import Mathlib
import HarnessLib

/-!
# SoloInformed — the bilinearly blended Coons patch of four `C¹` curves (toolkit for (HT))

File I2b₀ of the (HT) step of the solo-informed programme.  Given four planar curves
`cB, cT, cL, cR : ℝ → ℂ` (bottom, top, left, right) with matching corners
`cB 0 = cL 0`, `cB 1 = cR 0`, `cT 0 = cL 1`, `cT 1 = cR 1`, the **Coons patch**

  `h(s,t) = (1−t)·cB(s) + t·cT(s) + (1−s)·cL(t) + s·cR(t)`
  `         − [(1−s)(1−t)·cB(0) + s(1−t)·cB(1) + (1−s)t·cT(0) + st·cT(1)]`

restricts to the four curves on the sides of `[0,1]²` (`soloInformedCoons_bottom/top/left/right`),
is an affine combination of curve points, and — the point used for (HT) — if the curves are merely
differentiable, `h` has partial derivatives `∂ₛh`, `∂ₜh` (`soloInformed_hasDerivAt_coons_s/t`)
whose cross derivatives `∂ₜ∂ₛh = ∂ₛ∂ₜh` exist and coincide, both being
`−cB′(s) + cT′(s) − cL′(t) + cR′(t) − [cB(0) − cB(1) − cT(0) + cT(1)]`
(`soloInformed_hasDerivAt_coonsDs_t`, `soloInformed_hasDerivAt_coonsDt_s`): no second derivatives
of the curves occur.  Hence the pull-back `G(h) dh` of a holomorphic form along `h` is closed with
continuous coefficients having the line derivatives that `soloInformed_kzGreen_line` needs.

References: Coons 1967 (MIT MAC-TR-41); Farin, *Curves and Surfaces for CAGD*, §22.
-/

noncomputable section

namespace Summit.KontsevichZagierPeriods.KontsevichZagierPeriods.Theorems

/-- The bilinear corner correction of the Coons patch. -/
def soloInformedCoonsCorner (cB cT : ℝ → ℂ) (s t : ℝ) : ℂ :=
  ((1 - s) * (1 - t) : ℝ) * cB 0 + (s * (1 - t) : ℝ) * cB 1 + ((1 - s) * t : ℝ) * cT 0 +
    (s * t : ℝ) * cT 1

/-- **The bilinearly blended Coons patch** of four curves (bottom, top, left, right). -/
def soloInformedCoons (cB cT cL cR : ℝ → ℂ) (s t : ℝ) : ℂ :=
  ((1 - t : ℝ) : ℂ) * cB s + (t : ℂ) * cT s + ((1 - s : ℝ) : ℂ) * cL t + (s : ℂ) * cR t -
    soloInformedCoonsCorner cB cT s t

/-- `∂ₛh`: the partial derivative of the Coons patch in `s`. -/
def soloInformedCoonsDs (cB cT cL cR dB dT : ℝ → ℂ) (s t : ℝ) : ℂ :=
  ((1 - t : ℝ) : ℂ) * dB s + (t : ℂ) * dT s - cL t + cR t -
    (-((1 - t : ℝ) : ℂ) * cB 0 + ((1 - t : ℝ) : ℂ) * cB 1 - (t : ℂ) * cT 0 + (t : ℂ) * cT 1)

/-- `∂ₜh`: the partial derivative of the Coons patch in `t`. -/
def soloInformedCoonsDt (cB cT dL dR : ℝ → ℂ) (s t : ℝ) : ℂ :=
  -cB s + cT s + ((1 - s : ℝ) : ℂ) * dL t + (s : ℂ) * dR t -
    (-((1 - s : ℝ) : ℂ) * cB 0 - (s : ℂ) * cB 1 + ((1 - s : ℝ) : ℂ) * cT 0 + (s : ℂ) * cT 1)

/-- `∂ₜ∂ₛh = ∂ₛ∂ₜh`: the common mixed partial derivative of the Coons patch. -/
def soloInformedCoonsDst (cB cT dB dT dL dR : ℝ → ℂ) (s t : ℝ) : ℂ :=
  -dB s + dT s - dL t + dR t - (cB 0 - cB 1 - cT 0 + cT 1)

section Boundary

variable {cB cT cL cR : ℝ → ℂ}

/-- Bottom side: `h(s,0) = cB(s)` (given `cB 0 = cL 0`, `cB 1 = cR 0`). -/
theorem soloInformedCoons_bottom (h00 : cL 0 = cB 0) (h10 : cR 0 = cB 1) (s : ℝ) :
    soloInformedCoons cB cT cL cR s 0 = cB s := by
  simp only [soloInformedCoons, soloInformedCoonsCorner, h00, h10]
  push_cast
  ring

/-- Top side: `h(s,1) = cT(s)` (given `cT 0 = cL 1`, `cT 1 = cR 1`). -/
theorem soloInformedCoons_top (h01 : cL 1 = cT 0) (h11 : cR 1 = cT 1) (s : ℝ) :
    soloInformedCoons cB cT cL cR s 1 = cT s := by
  simp only [soloInformedCoons, soloInformedCoonsCorner, h01, h11]
  push_cast
  ring

/-- Left side: `h(0,t) = cL(t)`. -/
theorem soloInformedCoons_left (t : ℝ) : soloInformedCoons cB cT cL cR 0 t = cL t := by
  simp only [soloInformedCoons, soloInformedCoonsCorner]
  push_cast
  ring

/-- Right side: `h(1,t) = cR(t)`. -/
theorem soloInformedCoons_right (t : ℝ) : soloInformedCoons cB cT cL cR 1 t = cR t := by
  simp only [soloInformedCoons, soloInformedCoonsCorner]
  push_cast
  ring

end Boundary

/-! ### Partial derivatives: only first derivatives of the curves occur -/

section Deriv

variable {cB cT cL cR dB dT dL dR : ℝ → ℂ}

/-- `∂ₛh` exists wherever `cB`, `cT` are differentiable (any `t`). -/
theorem soloInformed_hasDerivAt_coons_s {s : ℝ} (t : ℝ) (hB : HasDerivAt cB (dB s) s)
    (hT : HasDerivAt cT (dT s) s) :
    HasDerivAt (fun s => soloInformedCoons cB cT cL cR s t)
      (soloInformedCoonsDs cB cT cL cR dB dT s t) s := by
  have h1 := hB.const_mul ((1 - t : ℝ) : ℂ)
  have h2 := hT.const_mul (t : ℂ)
  have h3 := ((hasDerivAt_id s).const_sub 1).ofReal_comp.mul_const (cL t)
  have h4 := (hasDerivAt_id s).ofReal_comp.mul_const (cR t)
  have c1 := (((hasDerivAt_id s).const_sub 1).mul_const (1 - t)).ofReal_comp.mul_const (cB 0)
  have c2 := ((hasDerivAt_id s).mul_const (1 - t)).ofReal_comp.mul_const (cB 1)
  have c3 := (((hasDerivAt_id s).const_sub 1).mul_const t).ofReal_comp.mul_const (cT 0)
  have c4 := ((hasDerivAt_id s).mul_const t).ofReal_comp.mul_const (cT 1)
  have h := (((h1.add h2).add h3).add h4).sub (((c1.add c2).add c3).add c4)
  refine (h.congr_of_eventuallyEq (Filter.Eventually.of_forall fun x => ?_)).congr_deriv ?_
  · simp only [soloInformedCoons, soloInformedCoonsCorner, id, Pi.add_apply, Pi.sub_apply]
  · simp only [soloInformedCoonsDs]
    push_cast
    ring

/-- `∂ₜh` exists wherever `cL`, `cR` are differentiable (any `s`). -/
theorem soloInformed_hasDerivAt_coons_t (s : ℝ) {t : ℝ} (hL : HasDerivAt cL (dL t) t)
    (hR : HasDerivAt cR (dR t) t) :
    HasDerivAt (fun t => soloInformedCoons cB cT cL cR s t)
      (soloInformedCoonsDt cB cT dL dR s t) t := by
  have h1 := ((hasDerivAt_id t).const_sub 1).ofReal_comp.mul_const (cB s)
  have h2 := (hasDerivAt_id t).ofReal_comp.mul_const (cT s)
  have h3 := hL.const_mul ((1 - s : ℝ) : ℂ)
  have h4 := hR.const_mul (s : ℂ)
  have c1 := (((hasDerivAt_id t).const_sub 1).const_mul (1 - s)).ofReal_comp.mul_const (cB 0)
  have c2 := (((hasDerivAt_id t).const_sub 1).const_mul s).ofReal_comp.mul_const (cB 1)
  have c3 := ((hasDerivAt_id t).const_mul (1 - s)).ofReal_comp.mul_const (cT 0)
  have c4 := ((hasDerivAt_id t).const_mul s).ofReal_comp.mul_const (cT 1)
  have h := (((h1.add h2).add h3).add h4).sub (((c1.add c2).add c3).add c4)
  refine (h.congr_of_eventuallyEq (Filter.Eventually.of_forall fun x => ?_)).congr_deriv ?_
  · simp only [soloInformedCoons, soloInformedCoonsCorner, id, Pi.add_apply, Pi.sub_apply]
  · simp only [soloInformedCoonsDt]
    push_cast
    ring

/-- **`∂ₜ(∂ₛh)` exists and equals the common mixed derivative** (needs only `cL′`, `cR′`). -/
theorem soloInformed_hasDerivAt_coonsDs_t (s : ℝ) {t : ℝ} (hL : HasDerivAt cL (dL t) t)
    (hR : HasDerivAt cR (dR t) t) :
    HasDerivAt (fun t => soloInformedCoonsDs cB cT cL cR dB dT s t)
      (soloInformedCoonsDst cB cT dB dT dL dR s t) t := by
  have h1 := ((hasDerivAt_id t).const_sub 1).ofReal_comp.mul_const (dB s)
  have h2 := (hasDerivAt_id t).ofReal_comp.mul_const (dT s)
  have c1 := ((hasDerivAt_id t).const_sub 1).ofReal_comp.neg.mul_const (cB 0)
  have c2 := ((hasDerivAt_id t).const_sub 1).ofReal_comp.mul_const (cB 1)
  have c3 := (hasDerivAt_id t).ofReal_comp.mul_const (cT 0)
  have c4 := (hasDerivAt_id t).ofReal_comp.mul_const (cT 1)
  have h := (((h1.add h2).sub hL).add hR).sub (((c1.add c2).sub c3).add c4)
  refine (h.congr_of_eventuallyEq (Filter.Eventually.of_forall fun x => ?_)).congr_deriv ?_
  · simp only [soloInformedCoonsDs, id, Pi.neg_apply, Pi.add_apply, Pi.sub_apply]
  · simp only [soloInformedCoonsDst]
    push_cast
    ring

/-- **`∂ₛ(∂ₜh)` exists and equals the common mixed derivative** (needs only `cB′`, `cT′`). -/
theorem soloInformed_hasDerivAt_coonsDt_s {s : ℝ} (t : ℝ) (hB : HasDerivAt cB (dB s) s)
    (hT : HasDerivAt cT (dT s) s) :
    HasDerivAt (fun s => soloInformedCoonsDt cB cT dL dR s t)
      (soloInformedCoonsDst cB cT dB dT dL dR s t) s := by
  have h3 := ((hasDerivAt_id s).const_sub 1).ofReal_comp.mul_const (dL t)
  have h4 := (hasDerivAt_id s).ofReal_comp.mul_const (dR t)
  have c1 := ((hasDerivAt_id s).const_sub 1).ofReal_comp.neg.mul_const (cB 0)
  have c2 := (hasDerivAt_id s).ofReal_comp.mul_const (cB 1)
  have c3 := ((hasDerivAt_id s).const_sub 1).ofReal_comp.mul_const (cT 0)
  have c4 := (hasDerivAt_id s).ofReal_comp.mul_const (cT 1)
  have h := (((hB.neg.add hT).add h3).add h4).sub (((c1.sub c2).add c3).add c4)
  refine (h.congr_of_eventuallyEq (Filter.Eventually.of_forall fun x => ?_)).congr_deriv ?_
  · simp only [soloInformedCoonsDt, id, Pi.neg_apply, Pi.add_apply, Pi.sub_apply]
  · simp only [soloInformedCoonsDst]
    push_cast
    ring

/-- **Closedness of the pulled-back form.**  With `P = G(h)·∂ₛh`, `Q = G(h)·∂ₜh` one has, purely
algebraically, `G′(h)·∂ₜh·∂ₛh + G(h)·∂ₜ∂ₛh = G′(h)·∂ₛh·∂ₜh + G(h)·∂ₛ∂ₜh`. -/
theorem soloInformed_coons_closed (G G' : ℂ → ℂ) (s t : ℝ) :
    G' (soloInformedCoons cB cT cL cR s t) * soloInformedCoonsDt cB cT dL dR s t *
        soloInformedCoonsDs cB cT cL cR dB dT s t +
      G (soloInformedCoons cB cT cL cR s t) * soloInformedCoonsDst cB cT dB dT dL dR s t =
    G' (soloInformedCoons cB cT cL cR s t) * soloInformedCoonsDs cB cT cL cR dB dT s t *
        soloInformedCoonsDt cB cT dL dR s t +
      G (soloInformedCoons cB cT cL cR s t) * soloInformedCoonsDst cB cT dB dT dL dR s t := by
  ring

end Deriv

end Summit.KontsevichZagierPeriods.KontsevichZagierPeriods.Theorems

▬▬▬▬▬▬

**YOUR GOAL:** A single number, please: how many lines in the data above contain the string "common"?

**RESPONSE AREA:** 3